Actually you have misunderstood my comments. I'm reporting what people have said to me on the doorsteps - not what I believe! Of course you are right that there is a myth that immigrants jump the housing queue. But it’s a myth that a lot of people believe.

It would be particularly strange of me to pander to these beliefs rather than challenge them when my family includes immigrants living in council housing.

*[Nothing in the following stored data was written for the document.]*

import Summits.AtomisticToContinuum.Crystallization.Theorems.ThreeConeCertificateExactCertificateTransfer1DPositional

/-!
# Crux `ExactCertificate` (stmt-AtomisticToContinuum-11959), line `closure-makes-nogap-exact`: TRANSFER THEOREM III —
# bulk defects of Lennard-Jones ground states on a line are O(1) (`BulkDefectVanish` with `3 ↦ 1`, with a rate)

Support file (`--supports stmt-AtomisticToContinuum-11959`); nothing here closes the 3-D crux (`NoGap ∧ KeplerBound`,
`KeplerBound` = item 11961 ↔ 0627, open).  The route's second half reads `SlackRigidity → BulkDefectVanish (hinge 0751) →
DefectVanishCrystallizes → IsCrystallizing`; this file proves the d = 1 analogue of the SHARED HINGE `BulkDefectVanish`
(item 0751, the statement with `3 ↦ 1`, verbatim otherwise) — and more: the number of particles of a ground state of `N`
Lennard-Jones particles on a line whose `R`-environment is NOT `ε`-matched (both ways, by a linear isometry, here the
identity) to the chain `aℤ` is BOUNDED INDEPENDENTLY OF `N` (`pos1d_card_bad_le`), hence `o(N)`
(`bulkDefectVanish_lennardJones_one`).

Mechanism: the structure theorem `pos1d_groundState_structure` (`…Transfer1DPositional.lean`: sorted ground states have all
gaps in `[3/4, 1]` and `Σ_i (gap_i − a)² ≤ C`, uniformly in `N`).  With `K = ⌈4R/3⌉ + 1` and `η = ε/K`: at most `C/η²` gaps are
`η`-bad (Chebyshev); a rank `j` with `K ≤ j < N − K` and no `η`-bad gap within index distance `K` has its `R`-environment
`ε`-matched to `aℤ` (`stub_blockMatching`: cumulative separation `¾|i − j|` confines the `R`-environment to ranks
`|i − j| ≤ 4R/3 < K`, cumulative closeness gives `|y_i − y_j − (i − j)a| ≤ Kη = ε`); every other rank is within `K` of an
end or of a bad gap: at most `2K + 2K·C/η²` of them.
-/

noncomputable section

namespace Summit.AtomisticToContinuum.Crystallization.Theorems.ThreeConeCertificateExactCertificate.Transfer1D

open Literature.MathematicalPhysics.StatisticalMechanics MeasureTheory Set Filter Topology
open scoped BigOperators

/-- Chebyshev count: if `Σ_{i<n} η_i² ≤ C` then at most `C/δ²` indices have `δ < |η_i|`. [folklore] -/
theorem pos1d_card_badGap_le (n : ℕ) (η : ℕ → ℝ) (C δ : ℝ) (hδ : 0 < δ)
    (hC : ∑ i ∈ Finset.range n, η i ^ 2 ≤ C) :
    ((((Finset.range n).filter fun i => δ < |η i|).card : ℕ) : ℝ) ≤ C / δ ^ 2 := by
  rw [le_div_iff₀ (by positivity)]
  calc ((((Finset.range n).filter fun i => δ < |η i|).card : ℕ) : ℝ) * δ ^ 2
      = ∑ _i ∈ (Finset.range n).filter (fun i => δ < |η i|), δ ^ 2 := by
        rw [Finset.sum_const, nsmul_eq_mul]
    _ ≤ ∑ i ∈ (Finset.range n).filter (fun i => δ < |η i|), η i ^ 2 := by
        refine Finset.sum_le_sum fun i hi => ?_
        have h := (Finset.mem_filter.1 hi).2
        have : δ ^ 2 < |η i| ^ 2 := by gcongr
        rw [sq_abs] at this
        exact this.le
    _ ≤ ∑ i ∈ Finset.range n, η i ^ 2 :=
        Finset.sum_le_sum_of_subset_of_nonneg (Finset.filter_subset _ _) fun i _ _ => sq_nonneg _
    _ ≤ C := hC

/-- Window count: for `l K : ℕ`, at most `2K` ranks `j < N` satisfy `j ≤ l + K ∧ l < j + K`. [folklore] -/
theorem pos1d_card_window_le (N l K : ℕ) :
    ((Finset.univ.filter fun j : Fin N => (j : ℕ) ≤ l + K ∧ l < (j : ℕ) + K).card) ≤ 2 * K := by
  calc (Finset.univ.filter fun j : Fin N => (j : ℕ) ≤ l + K ∧ l < (j : ℕ) + K).card
      = ((Finset.univ.filter fun j : Fin N => (j : ℕ) ≤ l + K ∧ l < (j : ℕ) + K).image Fin.val).card :=
        (Finset.card_image_of_injective _ Fin.val_injective).symm
    _ ≤ (Finset.Ico (l + 1 - K) (l + K + 1)).card := by
        refine Finset.card_le_card fun m hm => ?_
        simp only [Finset.mem_image, Finset.mem_filter, Finset.mem_univ, true_and] at hm
        obtain ⟨j, ⟨h1, h2⟩, rfl⟩ := hm
        rw [Finset.mem_Ico]
        omega
    _ ≤ 2 * K := by rw [Nat.card_Ico]; omega

/-- **The bad particles of a one-dimensional Lennard-Jones ground state are O(1).**  With the data of
`pos1d_groundState_structure` (lattice constant `a ∈ [3/4,1]`, defect constant `C`, the chain `P = aℤ` enumerated by `e`),
for every `R, ε > 0` and every ground state `x` of `N` particles, the number of particles `i` whose `R`-environment is not
two-way `ε`-matched to `x_i + aℤ` is at most `2K + 2K·C/η²`, `K = ⌈4R/3⌉ + 1`, `η = ε/K`. [folklore] -/
theorem pos1d_card_bad_le {a C : ℝ} {P : PeriodicConfiguration 1} (e : ℤ ≃ P.points) (ha34 : 3 / 4 ≤ a)
    (he : ∀ k : ℤ, ((e k : P.points) : EuclideanSpace ℝ (Fin 1)) = EuclideanSpace.single (0 : Fin 1) ((k : ℝ) * a))
    {R ε : ℝ} (hR : 0 < R) (hε : 0 < ε) {N : ℕ} {x : Fin N → EuclideanSpace ℝ (Fin 1)}
    (σ : Equiv.Perm (Fin N)) (y : ℕ → ℝ)
    (hyx : ∀ i : Fin N, x (σ i) = EuclideanSpace.single (0 : Fin 1) (y i))
    (hlo : ∀ i : ℕ, i + 1 < N → 3 / 4 ≤ y (i + 1) - y i)
    (hsq : ∑ i ∈ Finset.range (N - 1), (a - (y (i + 1) - y i)) ^ 2 ≤ C) :
    ((Nat.card {i : Fin N // ¬ ∃ A : EuclideanSpace ℝ (Fin 1) →ₗᵢ[ℝ] EuclideanSpace ℝ (Fin 1),
        (∀ p ∈ P.points, ‖p‖ ≤ R → ∃ j : Fin N, dist (x j) (x i + A p) ≤ ε) ∧
        (∀ j : Fin N, dist (x j) (x i) ≤ R → ∃ p ∈ P.points, dist (x j) (x i + A p) ≤ ε)} : ℕ) : ℝ) ≤
      2 * (⌈4 * R / 3⌉₊ + 1 : ℕ) + 2 * (⌈4 * R / 3⌉₊ + 1 : ℕ) * (C / (ε / (⌈4 * R / 3⌉₊ + 1 : ℕ)) ^ 2) := by
  classical
  set K : ℕ := ⌈4 * R / 3⌉₊ + 1 with hKdef
  set η : ℝ := ε / K with hηdef
  have hK1 : (1 : ℝ) ≤ K := by
    simp only [hKdef]; push_cast; linarith [(Nat.cast_nonneg (⌈4 * R / 3⌉₊) : (0 : ℝ) ≤ _)]
  have hKpos : (0 : ℝ) < K := by linarith
  have hη : 0 < η := div_pos hε hKpos
  have hKη : (K : ℝ) * η = ε := by simp only [hηdef]; field_simp
  have hRK : 4 * R / 3 + 1 ≤ K := by
    simp only [hKdef]; push_cast; linarith [Nat.le_ceil (4 * R / 3)]
  have ha : 0 < a := by linarith
  -- coordinates of the particles
  have hcoord : ∀ i : Fin N, x i 0 = y ((σ.symm i : Fin N) : ℕ) := fun i => by
    have h1 := hyx (σ.symm i)
    rw [Equiv.apply_symm_apply] at h1
    rw [h1]
    simp only [PiLp.single_apply, if_true]
  -- the bad predicate and the bad ranks
  let Q : Fin N → Prop := fun i => ¬ ∃ A : EuclideanSpace ℝ (Fin 1) →ₗᵢ[ℝ] EuclideanSpace ℝ (Fin 1),
        (∀ p ∈ P.points, ‖p‖ ≤ R → ∃ j : Fin N, dist (x j) (x i + A p) ≤ ε) ∧
        (∀ j : Fin N, dist (x j) (x i) ≤ R → ∃ p ∈ P.points, dist (x j) (x i + A p) ≤ ε)
  let badGap : ℕ → Prop := fun l => η < |a - (y (l + 1) - y l)|
  let T : Finset (Fin N) := Finset.univ.filter fun j : Fin N =>
    (j : ℕ) < K ∨ N ≤ (j : ℕ) + K ∨ ∃ l : ℕ, l + 1 < N ∧ badGap l ∧ (j : ℕ) ≤ l + K ∧ l < (j : ℕ) + K
  -- (i) a rank outside `T` is a good particle
  have hgood : ∀ j : Fin N, j ∉ T → ¬ Q (σ j) := by
    intro j hjT hQ
    simp only [T, Finset.mem_filter, Finset.mem_univ, true_and, not_or, not_lt, not_le, not_exists, not_and] at hjT
    obtain ⟨hjK, hjN, hjl⟩ := hjT
    have hblk : ∀ i : ℕ, (j : ℕ) - K ≤ i → i < (j : ℕ) + K → |y (i + 1) - y i - a| ≤ η := by
      intro i hi1 hi2
      rw [abs_sub_comm]
      by_contra hbad
      have := hjl i (by omega) (not_le.1 hbad) (by omega)
      omega
    obtain ⟨hfar, hnear⟩ := stub_blockMatching N j K y a η hlo hblk hjK hjN hη.le
    apply hQ
    refine ⟨LinearIsometry.id, fun p hp hpR => ?_, fun j' hj' => ?_⟩
    · -- sites → particles
      obtain ⟨k, hk⟩ := e.surjective ⟨p, hp⟩
      have hpk : p = EuclideanSpace.single (0 : Fin 1) ((k : ℝ) * a) := by
        have h1 := he k; rw [hk] at h1; exact h1
      have hkabs : |(k : ℝ)| ≤ 4 * R / 3 := by
        rw [hpk, StickyChain.norm_eq_abs] at hpR
        simp only [PiLp.single_apply, if_true, abs_mul, abs_of_pos ha] at hpR
        have h1 : |(k : ℝ)| ≤ R / a := (le_div_iff₀ ha).2 hpR
        have h2 : R / a ≤ R / (3 / 4) := div_le_div_of_nonneg_left hR.le (by norm_num) ha34
        linarith
      obtain ⟨hk1, hk2⟩ := abs_le.1 (show |(k : ℝ)| ≤ K by linarith)
      have hk1' : -(K : ℤ) ≤ k := by exact_mod_cast hk1
      have hk2' : k ≤ (K : ℤ) := by exact_mod_cast hk2
      obtain ⟨i, hi⟩ : ∃ i : ℕ, (i : ℤ) = (j : ℤ) + k :=
        ⟨Int.toNat ((j : ℤ) + k), Int.toNat_of_nonneg (by omega)⟩
      have hiN : i < N := by omega
      have hiR : (i : ℝ) - (j : ℕ) = k := by
        have h1 : ((i : ℤ) : ℝ) = ((((j : ℕ) : ℤ) + k : ℤ) : ℝ) := by rw [hi]
        push_cast at h1
        linarith
      refine ⟨σ ⟨i, hiN⟩, ?_⟩
      rw [StickyChain.dist_eq_abs_sub, hcoord, Equiv.symm_apply_apply, PiLp.add_apply, hcoord,
        Equiv.symm_apply_apply, LinearIsometry.id_apply, hpk]
      simp only [PiLp.single_apply, if_true]
      have h1 := hnear i (by omega) (by omega)
      rw [hiR] at h1
      calc |y i - (y (j : ℕ) + (k : ℝ) * a)| = |y i - y (j : ℕ) - (k : ℝ) * a| := by ring_nf
        _ ≤ K * η := h1
        _ = ε := hKη
    · -- particles → sites
      set i : ℕ := ((σ.symm j' : Fin N) : ℕ) with hidef
      have hiN : i < N := (σ.symm j').2
      rw [StickyChain.dist_eq_abs_sub, hcoord, hcoord, Equiv.symm_apply_apply] at hj'
      have hij : |(i : ℝ) - (j : ℕ)| ≤ 4 * R / 3 := by
        have h1 := hfar i hiN
        rw [← hidef] at hj'
        linarith
      have hiblk : (j : ℕ) - K ≤ i ∧ i ≤ (j : ℕ) + K := by
        obtain ⟨h1, h2⟩ := abs_le.1 hij
        constructor
        · by_contra hlt
          have h' : i + K + 1 ≤ (j : ℕ) := by omega
          have h'' : (i : ℝ) + K + 1 ≤ (j : ℕ) := by exact_mod_cast h'
          linarith
        · by_contra hlt
          have h' : (j : ℕ) + K + 1 ≤ i := by omega
          have h'' : ((j : ℕ) : ℝ) + K + 1 ≤ i := by exact_mod_cast h'
          linarith
      refine ⟨(e ((i : ℤ) - (j : ℕ)) : EuclideanSpace ℝ (Fin 1)), (e _).2, ?_⟩
      rw [StickyChain.dist_eq_abs_sub, hcoord, PiLp.add_apply, hcoord, Equiv.symm_apply_apply,
        LinearIsometry.id_apply, he]
      simp only [PiLp.single_apply, if_true]
      have h1 := hnear i hiblk.1 hiblk.2
      rw [← hidef]
      push_cast
      calc |y i - (y (j : ℕ) + ((i : ℝ) - (j : ℕ)) * a)| = |y i - y (j : ℕ) - ((i : ℝ) - (j : ℕ)) * a| := by ring_nf
        _ ≤ K * η := h1
        _ = ε := hKη
  -- (ii) counting: the bad particles inject into `T`
  have hcardQ : Nat.card {i : Fin N // Q i} ≤ T.card := by
    rw [Nat.card_eq_fintype_card, Fintype.card_subtype]
    calc (Finset.univ.filter fun i => Q i).card ≤ (T.image σ).card := by
          refine Finset.card_le_card fun i hi => ?_
          rw [Finset.mem_filter] at hi
          rw [Finset.mem_image]
          refine ⟨σ.symm i, ?_, σ.apply_symm_apply i⟩
          by_contra hT
          exact hgood (σ.symm i) hT (by rw [σ.apply_symm_apply]; exact hi.2)
      _ ≤ T.card := Finset.card_image_le
  -- (iii) counting `T`
  set B : Finset ℕ := (Finset.range (N - 1)).filter fun l => η < |a - (y (l + 1) - y l)| with hBdef
  have hBcard : ((B.card : ℕ) : ℝ) ≤ C / η ^ 2 := pos1d_card_badGap_le (N - 1) _ C η hη hsq
  have hTcard : T.card ≤ K + K + B.card * (2 * K) := by
    have hsub : T ⊆ (Finset.univ.filter fun j : Fin N => (j : ℕ) < K) ∪
        (Finset.univ.filter fun j : Fin N => N ≤ (j : ℕ) + K) ∪
        B.biUnion (fun l => Finset.univ.filter fun j : Fin N => (j : ℕ) ≤ l + K ∧ l < (j : ℕ) + K) := by
      intro j hj
      simp only [T, Finset.mem_filter, Finset.mem_univ, true_and] at hj
      simp only [Finset.mem_union, Finset.mem_filter, Finset.mem_univ, true_and, Finset.mem_biUnion, hBdef,
        Finset.mem_range]
      rcases hj with h | h | ⟨l, hl1, hl2, hl3, hl4⟩
      · exact Or.inl (Or.inl h)
      · exact Or.inl (Or.inr h)
      · exact Or.inr ⟨l, ⟨by omega, hl2⟩, hl3, hl4⟩
    refine (Finset.card_le_card hsub).trans ?_
    refine (Finset.card_union_le _ _).trans (add_le_add ((Finset.card_union_le _ _).trans (add_le_add ?_ ?_)) ?_)
    · calc (Finset.univ.filter fun j : Fin N => (j : ℕ) < K).card
          = ((Finset.univ.filter fun j : Fin N => (j : ℕ) < K).image Fin.val).card :=
            (Finset.card_image_of_injective _ Fin.val_injective).symm
        _ ≤ (Finset.range K).card := by
            refine Finset.card_le_card fun m hm => ?_
            simp only [Finset.mem_image, Finset.mem_filter, Finset.mem_univ, true_and] at hm
            obtain ⟨j, h1, rfl⟩ := hm
            exact Finset.mem_range.2 h1
        _ = K := Finset.card_range K
    · calc (Finset.univ.filter fun j : Fin N => N ≤ (j : ℕ) + K).card
          = ((Finset.univ.filter fun j : Fin N => N ≤ (j : ℕ) + K).image Fin.val).card :=
            (Finset.card_image_of_injective _ Fin.val_injective).symm
        _ ≤ (Finset.Ico (N - K) N).card := by
            refine Finset.card_le_card fun m hm => ?_
            simp only [Finset.mem_image, Finset.mem_filter, Finset.mem_univ, true_and] at hm
            obtain ⟨j, h1, rfl⟩ := hm
            rw [Finset.mem_Ico]
            omega
        _ ≤ K := by rw [Nat.card_Ico]; omega
    · exact Finset.card_biUnion_le.trans (Finset.sum_le_card_nsmul _ _ _ fun l _ => pos1d_card_window_le N l K)
  -- (iv) assemble in `ℝ`
  have h1 : ((Nat.card {i : Fin N // Q i} : ℕ) : ℝ) ≤ (T.card : ℝ) := by exact_mod_cast hcardQ
  have h2 : ((T.card : ℕ) : ℝ) ≤ K + K + B.card * (2 * K) := by exact_mod_cast hTcard
  have h3 : (B.card : ℝ) * (2 * K) ≤ C / η ^ 2 * (2 * K) := mul_le_mul_of_nonneg_right hBcard (by positivity)
  calc ((Nat.card {i : Fin N // Q i} : ℕ) : ℝ) ≤ K + K + B.card * (2 * K) := h1.trans h2
    _ ≤ K + K + C / η ^ 2 * (2 * K) := by linarith
    _ = 2 * (K : ℝ) + 2 * K * (C / η ^ 2) := by ring

/-- **BULK DEFECTS OF LENNARD-JONES GROUND STATES ON A LINE VANISH** — the route's shared hinge `BulkDefectVanish`
(item 0751) with `3 ↦ 1`, verbatim otherwise: there is one periodic configuration `P` of `ℝ¹` (the zero-pressure chain `aℤ`)
such that for every window radius `R` and tolerance `ε`, along every sequence of ground states all but `o(N)` particles have
their `R`-environment two-way `ε`-matched to a linear-isometric copy of `P` attached at the particle (here: the identity,
and all but O(1) particles). [folklore] -/
theorem bulkDefectVanish_lennardJones_one :
    ∃ P : PeriodicConfiguration 1, ∀ R ε : ℝ, 0 < R → 0 < ε →
      ∀ x : (N : ℕ) → (Fin N → EuclideanSpace ℝ (Fin 1)), (∀ N, IsGroundState lennardJones (x N)) →
        Tendsto (fun N : ℕ => (Nat.card {i : Fin N // ¬ ∃ A : EuclideanSpace ℝ (Fin 1) →ₗᵢ[ℝ] EuclideanSpace ℝ (Fin 1),
            (∀ p ∈ P.points, ‖p‖ ≤ R → ∃ j : Fin N, dist (x N j) (x N i + A p) ≤ ε) ∧
            (∀ j : Fin N, dist (x N j) (x N i) ≤ R → ∃ p ∈ P.points, dist (x N j) (x N i + A p) ≤ ε)} : ℝ) / N)
          atTop (𝓝 0) := by
  obtain ⟨a, C, P, e, ha34, _ha1, he, hstruct⟩ := pos1d_groundState_structure
  refine ⟨P, fun R ε hR hε x hx => ?_⟩
  have hstructN := fun N => hstruct N (x N) (hx N)
  choose σ y _hymono hyx hlo _hhi hsq using hstructN
  set B : ℝ := 2 * (⌈4 * R / 3⌉₊ + 1 : ℕ) + 2 * (⌈4 * R / 3⌉₊ + 1 : ℕ) * (C / (ε / (⌈4 * R / 3⌉₊ + 1 : ℕ)) ^ 2) with hB
  have hbound : ∀ N, ((Nat.card {i : Fin N // ¬ ∃ A : EuclideanSpace ℝ (Fin 1) →ₗᵢ[ℝ] EuclideanSpace ℝ (Fin 1),
        (∀ p ∈ P.points, ‖p‖ ≤ R → ∃ j : Fin N, dist (x N j) (x N i + A p) ≤ ε) ∧
        (∀ j : Fin N, dist (x N j) (x N i) ≤ R → ∃ p ∈ P.points, dist (x N j) (x N i + A p) ≤ ε)} : ℕ) : ℝ) ≤ B :=
    fun N => pos1d_card_bad_le e ha34 he hR hε (σ N) (y N) (hyx N) (hlo N) (hsq N)
  have hlim : Tendsto (fun N : ℕ => B / (N : ℝ)) atTop (𝓝 0) := tendsto_const_nhds.div_atTop tendsto_natCast_atTop_atTop
  refine tendsto_of_tendsto_of_tendsto_of_le_of_le' tendsto_const_nhds hlim ?_ ?_
  · exact Filter.Eventually.of_forall fun N => by positivity
  · filter_upwards [Filter.eventually_ge_atTop 1] with N hN
    exact div_le_div_of_nonneg_right (hbound N) (by positivity)

end Summit.AtomisticToContinuum.Crystallization.Theorems.ThreeConeCertificateExactCertificate.Transfer1D

end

Since a lot of my potential constituents ask me for an opinion on immigration I’ve published my views on my blog here:
http://tamora4deptford.blogspot.com/2010/04/lib-dem-policy-on-immigration.html

Tam Langley

Transpontine said...

Fair enough, I will link to your statement which does seem to be at odds with the tone of the BBC article.

Raven said...

Good post. Something that definitely needed to be picked up on.

A said...

It's good to see TL clarify, though it does smack of your 'rowing back' prediction, Transpontine. TL - through her spokesperson? - doesn't say what else she said to the BBC journalist, or whether in the interview she did seek to challenge the 'jumping the queue myth'. If she did, is she angry with the journalist for leaving it out and making her look like a racist? At the moment this has a rather cynical smell to it; it would be good to get a clarification about whether she thinks she was edited down by the BBC.

Gibbons said...

At the hustings the conservative candidate also supported the amnesty (pretty sure they all did tbh though Joan Ruddock pointed out that Labour had already effectively held a number of amnesties?), and regarding the lack of English, it was just illustrating a (presumably party) policy that would see English lessons provided to all new arrivals. I can see how it may come accross in print, but that was not how she came accross in person at all (or Tam for that matter).

Sue said...

Thanks for this post, I was also horrified when I read that article. I'm glad that Tamora has clarified her position now - either she was well and trully stitched up by that journalist or she didn't choose her words at all wisely. It's lack of social rent housing, not immigration that is the big concern for many in the constituency.